The project folder should have the follwing structure:

├── data

│ ├── environment.csv

│ ├── environment_events.csv

│ ├── hosts.csv

│ └── host_events.csv

*Parameters*

In [5]:
proj_data_path = Path.cwd().parent / "data" / "synthetic_data"

*Code*

In [77]:
files = [f.name for f in proj_data_path.glob('**/*.csv') if f.is_file()]
files = [f for f in files if f in ['environment_events.csv', 'environment.csv', 'host_events.csv', 'hosts.csv']]
assert "environment.csv" in files
assert "environment_events.csv" in files
assert "hosts.csv" in files
assert "host_events.csv" in files
print(f"Found files: {files}")

Found files: ['environment_events.csv', 'environment.csv', 'host_events.csv', 'hosts.csv']

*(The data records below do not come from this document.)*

/-- The four corners of a face are pairwise distinct types (rfwf l:tetra proof l.90:
"The corners are pairwise distinct types"). -/
theorem corners_pairwise_distinct (hι : ∀ x, ι (ι x) = x) (hΦ : IsCMS ι Φ)
    (hd : t' ∉ orbS ι t) :
    Φ ≠ corner2 ι t Φ ∧ Φ ≠ corner3 ι t' Φ ∧ Φ ≠ corner4 ι t t' Φ ∧
    corner2 ι t Φ ≠ corner3 ι t' Φ ∧ corner2 ι t Φ ≠ corner4 ι t t' Φ ∧
    corner3 ι t' Φ ≠ corner4 ι t t' Φ := by
  have hd' : t ∉ orbS ι t' := not_mem_orb_symm hι hd
  refine ⟨?_, ?_, ?_, ?_, ?_, ?_⟩
  · exact ne_of_mem_iff (x := t') Iff.rfl (mem_corner2_of_not_orb hι hΦ hd)
  · exact ne_of_mem_iff (x := t) Iff.rfl (mem_corner3_of_not_orb hι hΦ hd')
  · exact ne_of_mem_iff (x := t) Iff.rfl (mem_corner4_of_orb_left hι hd self_mem_orbS)
  · exact ne_of_mem_iff (x := t) (mem_corner2_of_orb hι hΦ self_mem_orbS)
      (mem_corner3_of_not_orb hι hΦ hd')
  · exact ne_of_mem_iff (x := t) (mem_corner2_of_orb hι hΦ self_mem_orbS)
      (mem_corner4_of_orb_left hι hd self_mem_orbS)
  · exact ne_of_mem_iff (x := t') (mem_corner3_of_orb hι hΦ self_mem_orbS)
      (mem_corner4_of_orb_right hι hd self_mem_orbS)

/-- Membership in a conjugated corner is corner membership at `ι x`. -/
lemma mem_conj_corner (hι : ∀ x, ι (ι x) = x) {A : Finset X} {x : X} :
    x ∈ conjS ι A ↔ ι x ∈ A := mem_conjS hι

/-- No corner equals the conjugate of another corner, for the four non-diagonal pairs
(rfwf l:tetra proof ll.90-94: "Φᵢ = −Φⱼ is impossible for {1,2},{1,3},{2,4},{3,4}"). -/
theorem corners_ne_conj_nondiag (hι : ∀ x, ι (ι x) = x) (hΦ : IsCMS ι Φ)
    (hd : t' ∉ orbS ι t) :
    Φ ≠ conjS ι (corner2 ι t Φ) ∧ Φ ≠ conjS ι (corner3 ι t' Φ) ∧
    corner2 ι t Φ ≠ conjS ι (corner4 ι t t' Φ) ∧
    corner3 ι t' Φ ≠ conjS ι (corner4 ι t t' Φ) := by
  have hd' : t ∉ orbS ι t' := not_mem_orb_symm hι hd
  have hιt : ι t ∈ orbS ι t := (iota_mem_orb_iff hι).mpr self_mem_orbS
  have hιt' : ι t' ∈ orbS ι t' := (iota_mem_orb_iff hι).mpr self_mem_orbS
  refine ⟨?_, ?_, ?_, ?_⟩
  · refine ne_of_mem_iff (x := t) Iff.rfl ?_
    rw [mem_conj_corner hι, mem_corner2_of_orb hι hΦ hιt]
    exact hΦ.iota_mem_iff
  · refine ne_of_mem_iff (x := t') Iff.rfl ?_
    rw [mem_conj_corner hι, mem_corner3_of_orb hι hΦ hιt']
    exact hΦ.iota_mem_iff
  · refine ne_of_mem_iff (x := t') (mem_corner2_of_not_orb hι hΦ hd) ?_
    rw [mem_conj_corner hι, mem_corner4_of_orb_right hι hd hιt', hΦ.iota_mem_iff]
  · refine ne_of_mem_iff (x := t) (mem_corner3_of_not_orb hι hΦ hd') ?_
    rw [mem_conj_corner hι, mem_corner4_of_orb_left hι hd hιt, hΦ.iota_mem_iff]

/-- The diagonal pairs need a third place ("g ≥ 3"): with a point `u` outside both
orbits, `Φ₁ ≠ Φ̄₄` and `Φ₂ ≠ Φ̄₃` (rfwf l:tetra proof ll.92-94). -/
theorem corners_ne_conj_diag (hι : ∀ x, ι (ι x) = x) (hΦ : IsCMS ι Φ)
    (_hd : t' ∉ orbS ι t) {u : X} (hu : u ∉ orbS ι t) (hu' : u ∉ orbS ι t') :
    Φ ≠ conjS ι (corner4 ι t t' Φ) ∧ corner2 ι t Φ ≠ conjS ι (corner3 ι t' Φ) := by
  have hιu : ι u ∉ orbS ι t := fun hc => hu ((iota_mem_orb_iff hι).mp hc)
  have hιu' : ι u ∉ orbS ι t' := fun hc => hu' ((iota_mem_orb_iff hι).mp hc)
  constructor
  · refine ne_of_mem_iff (x := u) Iff.rfl ?_
    rw [mem_conj_corner hι, mem_corner4_of_not_orb hιu hιu']
    exact hΦ.iota_mem_iff
  · refine ne_of_mem_iff (x := u) (mem_corner2_of_not_orb hι hΦ hu) ?_
    rw [mem_conj_corner hι, mem_corner3_of_not_orb hι hΦ hιu', hΦ.iota_mem_iff]

/-- Converse: with NO third place (every point in one of the two orbits, "g = 2"),
`Φ₄ = Φ̄₁` (rfwf l:tetra proof ll.93-94: "forces v = ∅, g = 2"). -/
theorem corner4_eq_conj_of_no_third_place (hι : ∀ x, ι (ι x) = x) (hΦ : IsCMS ι Φ)
    (hd : t' ∉ orbS ι t) (hall : ∀ x : X, x ∈ orbS ι t ∨ x ∈ orbS ι t') :
    corner4 ι t t' Φ = conjS ι Φ := by
  ext x
  rw [mem_conjS hι, hΦ.iota_mem_iff]
  rcases hall x with hx | hx
  · exact mem_corner4_of_orb_left hι hd hx
  · exact mem_corner4_of_orb_right hι hd hx

end distinct

/-! ## Θ-normalisation and the tetrahedron identity (rfwf eq:theta ll.79-84, l:tetra) -/

section theta

variable {X : Type*} [DecidableEq X] {ι : X → X} {Ψ₁ Ψ₂ Ψ₃ Ψ₄ : Finset X}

If all files are found, read them in as pandas dataframes:

In [85]:
data = {}
for f in files:
    try:
        data[f] = pd.read_csv(proj_data_path.joinpath(f))
    except pd.errors.EmptyDataError:
        print(f"File is empty: {f}")
assert list(data.keys()) == files # NOTE: environment_events
print(data.keys())

dict_keys(['environment_events.csv', 'environment.csv', 'host_events.csv', 'hosts.csv'])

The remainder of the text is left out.